Fleuron de la club music anglaise, le label bristolien Timedance, emmené par Batu, sort une nouvelle compilation ces jours-ci. À la fois exercice de style, somme du moment et prospection furieuse, Sharpen, Moving concasse l’époque pour mieux s’en extraire. 

La leftfield music n’est pas, comme l’on pourrait le croire, une musique de gauche. Aucune référence démocrate, socialiste, communiste ou radicale ici : il s’agit plutôt d’une musique gauche car maladroite, bancale. Atypique et légèrement hors-cadre, ce courant volontairement imparfait a ses apôtres dans tous les pans de la musique, club y compris. Qu’elle soit house, techno ou bass, la leftfield club music pourrait passer comme la descendance indirecte de l’IDM – une descendance qui aurait mal tourné. Assemblage assez mouvant, on y trouve tout ce qu’il n’apparait pas ailleurs – cette appétence pour le décalage, le contre-temps, l’inattendu, le beau-bizarre même. 

C’est sur cette base, adossée à une dose conséquente de bass music plus traditionnelle que Timedance s’est lancé il y a cinq ans. Batu, tête chercheuse du label basé à Bristol, a constamment poussé les murs des clubs vers des horizons nouveaux, des chemins de traverse qui cassent quelques genoux et grillent des lobes frontaux. Bruce, Lurka, Ploy, Laksa ou bien Giant Swann, Simo Cell et Batu lui-même, c’est avec précision et régularité que les disques atterrissent dans nos collections personnelles, en bonne position entre Hessle Audio et Hemlock Recordings. Pour fêter les cinq ans au service d’un goût certain, Batu a réunit des habitué·e·s comme des proches du label sur une compilation. 

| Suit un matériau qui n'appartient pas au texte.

/-- THE CHILD UPDATE: the state built from the codes of the `m`-th triple satisfies the invariant for `m + 1`. -/
theorem invM2_childSt2 {m : ℕ} (im : Fin K) (him : im.val = m) {S : St2} (hS : InvM2 E b b' c c' m S) :
    InvM2 E b b' c c' (m + 1) (childSt2 E.g S (E.enc (b im)) (E.enc (b' im)) (E.enc (c im)) (E.enc (c' im))) := by
  have hD := msub_dMask E b b' c c' im
  have hND := msub_ndMask E b b' c c' im
  have hIN2 : MSub E (Nat.lor S.IN (dMask E.g (E.enc (b im)) (E.enc (b' im)) (E.enc (c im)) (E.enc (c' im))))
      (fun x => ∃ j : Fin K, j.val < m + 1 ∧ ∃ t u, InA b b' j t ∧ InA c c' j u ∧ x = t - u) :=
    MSub_lor' E hS.hIN hD (fun x ⟨j, hj, t, u, ht, hu, h⟩ => ⟨j, by omega, t, u, ht, hu, h⟩)
      (fun x ⟨t, u, ht, hu, h⟩ => ⟨im, by omega, t, u, ht, hu, h⟩)
  have hNI2 : MSub E (Nat.lor S.NI (ndMask E.g (E.enc (b im)) (E.enc (b' im)) (E.enc (c im)) (E.enc (c' im))))
      (fun x => ∃ j : Fin K, j.val < m + 1 ∧ ∃ t u, InA b b' j t ∧ InA c c' j u ∧ x = u - t) :=
    MSub_lor' E hS.hNI hND (fun x ⟨j, hj, t, u, ht, hu, h⟩ => ⟨j, by omega, t, u, ht, hu, h⟩)
      (fun x ⟨t, u, ht, hu, h⟩ => ⟨im, by omega, t, u, ht, hu, h⟩)
  constructor
  · exact hIN2
  · -- MX
    refine MSub_lor' E hS.hMX (MSub_orL (MSub_orL (MSub_zero E _) fun x hx => ?_) fun x hx => ?_)
      (fun x ⟨i, l, hi, hl, hil, t, u, ht, hu, h⟩ => ⟨i, l, by omega, by omega, hil, t, u, ht, hu, h⟩) (fun _ h => h)
    · obtain ⟨i, hi, t, ht, rfl⟩ := hS.hbs x hx
      have him' : i ≠ im := fun e => by rw [e, him] at hi; omega
      rw [E.sub_enc, E.sub_enc]
      exact MSub_lor E (MSub_bit E ⟨i, im, by omega, by omega, him', t, c im, ht, inA_p im, rfl⟩)
        (MSub_bit E ⟨i, im, by omega, by omega, him', t, c' im, ht, inA_q im, rfl⟩)
    · obtain ⟨l, hl, u, hu, rfl⟩ := hS.hcs x hx
      have hlm : im ≠ l := fun e => by rw [← e, him] at hl; omega
      rw [E.sub_enc, E.sub_enc]
      exact MSub_lor E (MSub_bit E ⟨im, l, by omega, by omega, hlm, b im, u, inA_p im, hu, rfl⟩)
        (MSub_bit E ⟨im, l, by omega, by omega, hlm, b' im, u, inA_q im, hu, rfl⟩)
  · exact hNI2
  · -- NIM
    refine MSub_lor' E (MSub_lor' E hS.hNIM hND ?_ ?_) (MSub_orL (MSub_orL (MSub_zero E _) fun x hx => ?_) fun x hx => ?_)
      (fun _ h => h) (fun _ h => h)
    · rintro x ⟨i, l, hi, hl, t, u, ht, hu, h⟩; exact ⟨i, l, by omega, by omega, t, u, ht, hu, h⟩
    · rintro x ⟨t, u, ht, hu, h⟩; exact ⟨im, im, by omega, by omega, t, u, ht, hu, h⟩
    · obtain ⟨i, hi, t, ht, rfl⟩ := hS.hbs x hx
      rw [E.sub_enc, E.sub_enc]
      exact MSub_lor E (MSub_bit E ⟨i, im, by omega, by omega, t, c im, ht, inA_p im, rfl⟩)
        (MSub_bit E ⟨i, im, by omega, by omega, t, c' im, ht, inA_q im, rfl⟩)
    · obtain ⟨l, hl, u, hu, rfl⟩ := hS.hcs x hx
      rw [E.sub_enc, E.sub_enc]
      exact MSub_lor E (MSub_bit E ⟨im, l, by omega, by omega, b im, u, inA_p im, hu, rfl⟩)
        (MSub_bit E ⟨im, l, by omega, by omega, b' im, u, inA_q im, hu, rfl⟩)
  · -- BS
    exact MSub_lor' E (MSub_lor' E hS.hBS (MSub_bit E (x := b im) ⟨im, by omega, inA_p im⟩)
      (fun x ⟨i, hi, h⟩ => ⟨i, by omega, h⟩) (fun _ h => h)) (MSub_bit E (x := b' im) ⟨im, by omega, inA_q im⟩)
      (fun _ h => h) (fun _ h => h)
  · -- CS
    exact MSub_lor' E (MSub_lor' E hS.hCS (MSub_bit E (x := c im) ⟨im, by omega, inA_p im⟩)
      (fun x ⟨i, hi, h⟩ => ⟨i, by omega, h⟩) (fun _ h => h)) (MSub_bit E (x := c' im) ⟨im, by omega, inA_q im⟩)
      (fun _ h => h) (fun _ h => h)
  · -- PB
    refine MSub_lor' E (MSub_lor' E (MSub_orL (P := fun x => ∃ j l : Fin K, j.val < m + 1 ∧ l.val < m + 1 ∧
        ∃ t u u', InA b b' j t ∧ InA c c' j u ∧ InA c c' l u' ∧ x = t - u + u') (hS.hPB.mono ?_) fun x hx => ?_)
      (MSub_tr E hIN2 (c im)) (fun _ h => h) ?_) (MSub_tr E hIN2 (c' im)) (fun _ h => h) ?_
    · rintro x ⟨j, l, hj, hl, t, u, u', ht, hu, hu', h⟩; exact ⟨j, l, by omega, by omega, t, u, u', ht, hu, hu', h⟩
    · obtain ⟨l, hl, u', hu', rfl⟩ := hS.hcs x hx
      exact (MSub_tr E hD u').mono fun z ⟨d, ⟨t, u, ht, hu, hd⟩, hz⟩ =>
        ⟨im, l, by omega, by omega, t, u, u', ht, hu, hu', by rw [hz, hd]⟩
    · rintro z ⟨x, ⟨j, hj, t, u, ht, hu, hx⟩, rfl⟩; exact ⟨j, im, hj, by omega, t, u, c im, ht, hu, inA_p im, by rw [hx]⟩
    · rintro z ⟨x, ⟨j, hj, t, u, ht, hu, hx⟩, rfl⟩; exact ⟨j, im, hj, by omega, t, u, c' im, ht, hu, inA_q im, by rw [hx]⟩
  · -- PC
    refine MSub_lor' E (MSub_lor' E (MSub_orL (P := fun x => ∃ j i : Fin K, j.val < m + 1 ∧ i.val < m + 1 ∧
        ∃ t u t', InA b b' j t ∧ InA c c' j u ∧ InA b b' i t' ∧ x = t' - (t - u)) (hS.hPC.mono ?_) fun x hx => ?_)
      (MSub_tr E hNI2 (b im)) (fun _ h => h) ?_) (MSub_tr E hNI2 (b' im)) (fun _ h => h) ?_
    · rintro x ⟨j, i, hj, hi, t, u, t', ht, hu, ht', h⟩; exact ⟨j, i, by omega, by omega, t, u, t', ht, hu, ht', h⟩
    · obtain ⟨i, hi, t', ht', rfl⟩ := hS.hbs x hx
      exact (MSub_tr E hND t').mono fun z ⟨d, ⟨t, u, ht, hu, hd⟩, hz⟩ =>
        ⟨im, i, by omega, by omega, t, u, t', ht, hu, ht', by rw [hz, hd]; abel⟩
    · rintro z ⟨x, ⟨j, hj, t, u, ht, hu, hx⟩, rfl⟩
      exact ⟨j, im, hj, by omega, t, u, b im, ht, hu, inA_p im, by rw [hx]; abel⟩
    · rintro z ⟨x, ⟨j, hj, t, u, ht, hu, hx⟩, rfl⟩
      exact ⟨j, im, hj, by omega, t, u, b' im, ht, hu, inA_q im, by rw [hx]; abel⟩
  · -- bs
    intro x hx
    simp only [childSt2, List.mem_cons] at hx
    rcases hx with rfl | rfl | hx
    · exact ⟨im, by omega, b im, inA_p im, rfl⟩
    · exact ⟨im, by omega, b' im, inA_q im, rfl⟩
    · obtain ⟨i, hi, t, ht, h⟩ := hS.hbs x hx; exact ⟨i, by omega, t, ht, h⟩
  · -- cs
    intro x hx
    simp only [childSt2, List.mem_cons] at hx
    rcases hx with rfl | rfl | hx
    · exact ⟨im, by omega, c im, inA_p im, rfl⟩
    · exact ⟨im, by omega, c' im, inA_q im, rfl⟩
    · obtain ⟨l, hl, u, hu, h⟩ := hS.hcs x hx; exact ⟨l, by omega, u, hu, h⟩

end Refl

end STPP122Neg

end Summit.MatrixMultiplication.OmegaCensus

Un exercice de style souvent périlleux, qui tourne parfois à la redite de titres déjà sortis – ou pire, de versions bis – ou à l’autosatisfaction. Rien de tout cela ici : 12 titres originaux mêlent connus et moins connus, la Bristol Connection originelle et une nouvelle génération. C’est que le titre nous met sur la voie. Sharpen, Moving indique une direction. Akiko Haruna concasse cris, sirènes et drop sur son « Die and Retry » ; Mang & GRAŃ invitent les fantômes d’une rave sur leur « Live4ever », claviers trancey compris. Kit Seymour, qui ouvre le bal avec « Lost Caller » déroule lui un ambient teinté de slow-rave, inquiétant et métallique. « Total Paper » de Metrist, lancé dans une trilogie d’EP nommée Pollen, contourne tout aussi bien les règles du jeu de la club music qu’un A.G. Cook, boss de PC Music. Voix cutées, saccadées, rythmiques épileptiques : tout l’attirail de la post-club music est de sortie.

Tous ces titres ont valeur de prospection : ils ouvrent le spectre de Timedance vers des horizons nouveaux. Pas dans le sens d’une innovation, d’une trouvaille, mais d’une direction nouvelle. Positionnés aux côtés de « L9T », riddim abyssal du vétéran Peter Van Hoesen dont ne connaissait pas l’appétence pour les breaks et les ajouts de musique orientale, Batu et son label condense les sons, les scènes et les sens dans un disque global qui ne regarde son passé, ses cinq ans d’explorations musicales que pour mieux les catapulter dans un futur mouvant.